OpenHands POST verification (the substantive finding)

For the 100 OpenHands hosts that passed Stage-2:

POST /api/conversations status	Count
200/201 (conversation actually created)	61
401/403 (auth required)	6
405 (method not allowed)	1
Other / unreachable	32

Of the 61 created conversations, follow-up GET /api/conversations/{id}:

Sandbox runtime state	Count
RUNNING + `STATUS$READY`	16
`STATUS$STARTING_RUNTIME`	15
`STATUS$BUILDING_RUNTIME`	5
STARTING (no runtime status reported)	23
STOPPED before runtime started	13
None / unreachable	9

Sandbox-READY hosts include named operators:

https://34.51.151.73 — ai-pipeline.dinpsykolog.se (Swedish online psychology service). Sandbox provisioned.
https://101.200.30.30 — xinrenxinshi.com (Chinese HR SaaS). Sandbox provisioned.
http://150.129.9.251:3000 — herrenlos.online. Sandbox provisioned.

DELETE cleanup on the 61 created conversations: 45 returned 200, 4 returned 500, 12 were unreachable. The DELETE accepts at the API level but is a soft-delete — 53 of 61 post-DELETE re-GETs still returned the conversation record. Operator-side database cleanup is required to fully purge.

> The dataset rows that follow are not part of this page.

import Summits.QuantumFields.BalabanUV.T4Continuum.Support.DirichletCornerCutoffH2

/-!
# T⁴ programme, spine node NE2 (U1a), sub-row Δ1 «NE2⁰-Dirichlet» — THE TRIVIAL CORNER-MASS BOUND (census item r0): the corner mass of
# a supported field is at most `2‖c‖⁻²` times its energy, so the region Dirichlet solution obeys the growth law `τ_k = 2γ′⁻¹·n_k²` (σ = 2)

NE2 formalisation swarm `b2b-balaban-t4-ne2-formalise-*`, LEAF PROVER 09 (gen 10), baseline brick for the re-entrant front (journal
`HOME/CLAIMS.log` 2026-08-21 l.23790 / l.25057; memo `t4/T4-EST-NE2-D1-CORNER.md` §3 (r0) «40 lines on request»).  The corner mass
`cornerMass Ω z = Σ_{x corner} Σ_μ (|z(x+e_μ)|² + |z(x−e_μ)|²)` (`DirichletCornerRegularity`, p243392) of a field `z` supported in `Ω` is a
sum of squared BOUNDARY-CROSSING DIFFERENCES (`z` vanishes at the exterior corner site `x`), each of which is `‖c‖⁻²` times one term of
the energy `Σ_μ nsq (∂_μ z)`:
 * **`cornerMass_le_energy (hz : SuppIn N Ω z) (hc : c ≠ 0) : cornerMass Ω z ≤ 2(‖c‖²)⁻¹·Σ_μ nsq (sdiff N c μ *ᵥ z)`** (any finite
   torus, any `Ω`; the `2` counts the forward and backward crossings separately);
 * **`cornerMass_solExt_le`**: for the zero-extended region Dirichlet solution at level `n ≥ 1`,
   `n⁴·cornerMass Ω (solExt f) ≤ 2γ′⁻¹·n²·‖f‖²` (gan24's `dirichlet_solExt_le`);
 * **`cornerGrowth_trivial_lev`** ∕ **`cornerGrowth_trivial_rpow`**: along the tower the displayed corner-mass binder `hτ` of this seat's
   ENDs is INHABITED by `τ k := 2γ′⁻¹·n_k²`, which obeys the growth law `τ k ≤ A·n_k^σ` of `DirichletCornerMassRates` with `A = 2γ′⁻¹`,
   **`σ = 2`** — the honest baseline of memo §3: at `σ = 2` the rate `θ_σ = √L ≥ 1` carries NO decay (decay needs `σ < 1`; Rellich would
   give `σ = 1`, the expected truth at a right-angled re-entrant edge is `σ = 2/3`).  Nothing sharper is claimed.

HONEST FRAMING (T4-DAG p. 1).  [folklore] one Cauchy-free bookkeeping inequality; the bound is the TRIVIAL one and yields no decaying rate;
nothing about [B9]'s printed regions; `hinjK` ∕ W3 off boxes OPEN; Δ1 NOT closed; NE2 (U1a) NOT proved; spine PROVED 0/9 unchanged; NOT
infinite volume, NOT a mass gap, NOT the Clay problem.  HONEST DEPENDENCY: continuum YM on T⁴ ⇐ BetaPertH ∧ nine spine estimates (0/9
proved); BetaPertH ⇐ (D1) ∧ (D4) ∧ CAP+tail; G-an2-4 gates asym, D1 and NE2/3/4.  No `sorry`.
-/

noncomputable section

open scoped BigOperators ComplexConjugate Matrix
open Finset

namespace Summit.QuantumFields.BalabanUV.T4Continuum.DirichletCornerMassEnergy

open Literature.MathematicalPhysics.QuantumFieldTheory.Balaban1983to89.B5Prop11Plancherel (Tor fine unitVec)
open Literature.MathematicalPhysics.QuantumFieldTheory.Balaban1983to89.B5Action121 (sdiff sdiff_mulVec)
open Literature.MathematicalPhysics.QuantumFieldTheory.Balaban1983to89.B5Prop11Lower (nsq nsq_nonneg)
open Literature.MathematicalPhysics.QuantumFieldTheory.Balaban1983to89.B5G183RateUnitTower (lev)
open Summit.QuantumFields.BalabanUV.T4Continuum
open Summit.QuantumFields.BalabanUV.T4Continuum.ScalarAveragedPropagator (gammaPs gammaPs_pos)
open Summit.QuantumFields.BalabanUV.T4Continuum.BalabanAveragedTowerUnit (cast_lev' one_le_lev')
open Summit.QuantumFields.BalabanUV.T4Continuum.DirichletCornerRegularity (cornerSites cornerMass)
open Summit.QuantumFields.BalabanUV.T4Continuum.DirichletCornerCutoffH2 (sum_normSq_sdiff_shift sum_le_univ_of_nonneg)
open Summit.QuantumFields.BalabanUV.Beta.GAN24.DirichletBoxRegularity (SuppIn)
open Summit.QuantumFields.BalabanUV.Beta.GAN24.DirichletBoxCompression (solExt solExt_apply_of_not dirichlet_solExt_le)
open Summit.QuantumFields.BalabanUV.Beta.GAN24.DirichletBoxTrace (blockReg)

variable {d : ℕ}

/-! ## §1 The corner mass of a supported field is energy -/

section Field

variable {N : Fin d → ℕ} [hN : ∀ μ, NeZero (N μ)] {Ω : Finset (Tor N)} {z : Tor N → ℂ}

/-- at an exterior site of the support, `|z(x+e_μ)|² + |z(x−e_μ)|² = ‖c‖⁻²(|(∂_μz)(x)|² + |(∂_μz)(x−e_μ)|²)`. [folklore] -/
theorem normSq_nb_eq_of_zero {x : Tor N} (h0 : z x = 0) {c : ℂ} (hc : c ≠ 0) (μ : Fin d) :
    ‖z (x + unitVec N μ)‖ ^ 2 + ‖z (x - unitVec N μ)‖ ^ 2
      = (‖c‖ ^ 2)⁻¹ * (‖(sdiff N c μ *ᵥ z) x‖ ^ 2 + ‖(sdiff N c μ *ᵥ z) (x - unitVec N μ)‖ ^ 2) := by
  have hc2 : ‖c‖ ^ 2 ≠ 0 := pow_ne_zero 2 (norm_ne_zero_iff.mpr hc)
  rw [sdiff_mulVec, sdiff_mulVec, sub_add_cancel, h0, sub_zero, zero_sub, norm_mul, norm_mul, norm_neg, mul_pow, mul_pow,
    ← mul_add, ← mul_assoc, inv_mul_cancel₀ hc2, one_mul]

/-- **THE CORNER MASS OF A FIELD SUPPORTED IN `Ω` IS AT MOST `2‖c‖⁻²` TIMES ITS ENERGY**. [folklore] -/
theorem cornerMass_le_energy (hz : SuppIn N Ω z) {c : ℂ} (hc : c ≠ 0) :
    cornerMass Ω z ≤ 2 * (‖c‖ ^ 2)⁻¹ * ∑ μ, nsq (sdiff N c μ *ᵥ z) := by
  classical
  have hpt : ∀ x ∈ cornerSites Ω, ∑ μ, (‖z (x + unitVec N μ)‖ ^ 2 + ‖z (x - unitVec N μ)‖ ^ 2)
      = ∑ μ, (‖c‖ ^ 2)⁻¹ * (‖(sdiff N c μ *ᵥ z) x‖ ^ 2 + ‖(sdiff N c μ *ᵥ z) (x - unitVec N μ)‖ ^ 2) := by
    intro x hx
    have hx' : x ∉ Ω := Finset.mem_compl.mp (Finset.mem_filter.mp hx).1
    exact Finset.sum_congr rfl fun μ _ => normSq_nb_eq_of_zero (hz x hx') hc μ
  have hF : ∀ x, 0 ≤ ∑ μ, (‖c‖ ^ 2)⁻¹ * (‖(sdiff N c μ *ᵥ z) x‖ ^ 2 + ‖(sdiff N c μ *ᵥ z) (x - unitVec N μ)‖ ^ 2) :=
    fun x => sum_nonneg fun μ _ => by positivity
  calc cornerMass Ω z
      = ∑ x ∈ cornerSites Ω, ∑ μ, (‖c‖ ^ 2)⁻¹ * (‖(sdiff N c μ *ᵥ z) x‖ ^ 2 + ‖(sdiff N c μ *ᵥ z) (x - unitVec N μ)‖ ^ 2) := by
        unfold cornerMass; exact Finset.sum_congr rfl hpt
    _ ≤ ∑ x, ∑ μ, (‖c‖ ^ 2)⁻¹ * (‖(sdiff N c μ *ᵥ z) x‖ ^ 2 + ‖(sdiff N c μ *ᵥ z) (x - unitVec N μ)‖ ^ 2) :=
        sum_le_univ_of_nonneg (cornerSites Ω) hF
    _ = (‖c‖ ^ 2)⁻¹ * ∑ μ, (∑ x, ‖(sdiff N c μ *ᵥ z) x‖ ^ 2 + ∑ x, ‖(sdiff N c μ *ᵥ z) (x - unitVec N μ)‖ ^ 2) := by
        rw [Finset.sum_comm, Finset.mul_sum]
        refine Finset.sum_congr rfl fun μ _ => ?_
        rw [← Finset.sum_add_distrib, Finset.mul_sum]
    _ = 2 * (‖c‖ ^ 2)⁻¹ * ∑ μ, nsq (sdiff N c μ *ᵥ z) := by
        have e : ∀ μ, (∑ x, ‖(sdiff N c μ *ᵥ z) x‖ ^ 2 + ∑ x, ‖(sdiff N c μ *ᵥ z) (x - unitVec N μ)‖ ^ 2)
            = 2 * nsq (sdiff N c μ *ᵥ z) := fun μ => by
          rw [sum_normSq_sdiff_shift, nsq, two_mul]
        rw [Finset.sum_congr rfl fun μ _ => e μ, ← Finset.mul_sum]
        ring

end Field

/-! ## §2 The region Dirichlet solution: `n⁴·cornerMass ≤ 2γ′⁻¹·n²·‖f‖²` -/

section Region

variable (n : ℕ) [NeZero n] (M : Fin d → ℕ) [hM : ∀ μ, NeZero (M μ)] (S : Tor M → Prop) [DecidablePred S] {a' : ℝ}

/-- **THE TRIVIAL CORNER-MASS BOUND FOR THE ZERO-EXTENDED REGION DIRICHLET SOLUTION** (`0 < a′`, any union of unit blocks, any decidable
spelling `p` of `Ω = blockReg n S`): `n⁴·cornerMass Ω (solExt f) ≤ 2γ′⁻¹·n²·‖f‖²`. [folklore] -/
theorem cornerMass_solExt_le (ha' : 0 < a') (p : Tor (fine n M) → Prop) [DecidablePred p] (hp : ∀ x, p x ↔ blockReg n M S x)
    (f : {x // p x} → ℂ) :
    (n : ℝ) ^ 4 * cornerMass (univ.filter (blockReg n M S)) (solExt n M a' p f) ≤ 2 * (gammaPs d a')⁻¹ * (n : ℝ) ^ 2 * nsq f := by
  have hn : (n : ℂ) ≠ 0 := Nat.cast_ne_zero.mpr (NeZero.ne n)
  have hsupp : SuppIn (fine n M) (univ.filter (blockReg n M S)) (solExt n M a' p f) := by
    intro x hx
    rw [Finset.mem_filter] at hx
    exact solExt_apply_of_not n M a' p f (fun h => hx ⟨Finset.mem_univ _, (hp x).mp h⟩)
  have h1 := cornerMass_le_energy hsupp hn
  have h2 : ∑ μ, nsq (sdiff (fine n M) (n : ℂ) μ *ᵥ solExt n M a' p f) ≤ (gammaPs d a')⁻¹ * nsq f := dirichlet_solExt_le n M a' _ ha' f
  have hnn : ‖(n : ℂ)‖ ^ 2 = (n : ℝ) ^ 2 := by rw [Complex.norm_natCast]
  rw [hnn] at h1
  have hn2 : (0 : ℝ) < (n : ℝ) ^ 2 := by
    have : (0 : ℝ) < n := by exact_mod_cast Nat.pos_of_ne_zero (NeZero.ne n)
    positivity
  have h3 : cornerMass (univ.filter (blockReg n M S)) (solExt n M a' p f) ≤ 2 * ((n : ℝ) ^ 2)⁻¹ * ((gammaPs d a')⁻¹ * nsq f) :=
    h1.trans (mul_le_mul_of_nonneg_left h2 (by positivity))
  have h4 : (n : ℝ) ^ 2 * ((n : ℝ) ^ 2)⁻¹ = 1 := mul_inv_cancel₀ hn2.ne'
  calc (n : ℝ) ^ 4 * cornerMass (univ.filter (blockReg n M S)) (solExt n M a' p f)
      ≤ (n : ℝ) ^ 4 * (2 * ((n : ℝ) ^ 2)⁻¹ * ((gammaPs d a')⁻¹ * nsq f)) := mul_le_mul_of_nonneg_left h3 (by positivity)
    _ = ((n : ℝ) ^ 2 * ((n : ℝ) ^ 2)⁻¹) * (2 * (gammaPs d a')⁻¹ * (n : ℝ) ^ 2 * nsq f) := by ring
    _ = 2 * (gammaPs d a')⁻¹ * (n : ℝ) ^ 2 * nsq f := by rw [h4, one_mul]

end Region

/-! ## §3 Along the tower: the displayed binder `hτ` inhabited with `τ_k = 2γ′⁻¹·n_k²`, growth exponent `σ = 2` -/

section Tower

variable (L : ℕ) [NeZero L] (M : Fin d → ℕ) [hM : ∀ μ, NeZero (M μ)] (S : Tor M → Prop) [DecidablePred S] {a' : ℝ}

/-- **THE ENDs' CORNER-MASS BINDER `hτ` INHABITED TRIVIALLY**: `∀ k f, n_k⁴·cornerMass (solExt f) ≤ τ k·‖f‖²` with
`τ k := 2γ′⁻¹·n_k²`. [folklore] -/
theorem cornerGrowth_trivial_lev (ha' : 0 < a') (k : ℕ) (f : {x // blockReg (lev L k) M S x} → ℂ) :
    ((lev L k : ℕ) : ℝ) ^ 4 * cornerMass (univ.filter (blockReg (lev L k) M S)) (solExt (lev L k) M a' (blockReg (lev L k) M S) f)
      ≤ (2 * (gammaPs d a')⁻¹ * ((lev L k : ℕ) : ℝ) ^ 2) * nsq f := by
  have h := cornerMass_solExt_le (lev L k) M S ha' (blockReg (lev L k) M S) (fun _ => Iff.rfl) f
  linarith

omit [NeZero L] in
/-- `0 ≤ τ k` for the trivial `τ`. [folklore] -/
theorem cornerGrowth_trivial_nonneg (a' : ℝ) (k : ℕ) : 0 ≤ 2 * (gammaPs d a')⁻¹ * ((lev L k : ℕ) : ℝ) ^ 2 := by
  have := (gammaPs_pos (d := d) (a' := a')).1
  positivity

omit [NeZero L] in
/-- **… AND IT OBEYS THE GROWTH LAW WITH `A = 2γ′⁻¹`, `σ = 2`** (`DirichletCornerMassRates`' `hgr`, rpow form; equality in fact): the
honest baseline — at `σ = 2` the rate `θ_σ = √L` does not decay. [folklore] -/
theorem cornerGrowth_trivial_rpow (a' : ℝ) (k : ℕ) :
    2 * (gammaPs d a')⁻¹ * ((lev L k : ℕ) : ℝ) ^ 2 ≤ 2 * (gammaPs d a')⁻¹ * ((lev L k : ℕ) : ℝ) ^ (2 : ℝ) := by
  rw [Real.rpow_two]

end Tower

end Summit.QuantumFields.BalabanUV.T4Continuum.DirichletCornerMassEnergy

end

What was NOT verified (carrying-forward)

That the 16 sandbox-READY hosts have working LLM provider credentials. Sending a message would have verified this but would have burned operator quota; outside the restraint ethic.
That the sandbox is escapable. The Docker container exists and is marked READY; whether the agent can write outside the container or pivot to the host depends on operator-chosen volume mounts.
That GET /api/secrets returns secret names (would require explicit per-host probe; one host sampled returned the schema-described CustomSecretWithoutValueModel shape with no values present)

Cross-survey delta (2026-05-14 → 2026-05-18)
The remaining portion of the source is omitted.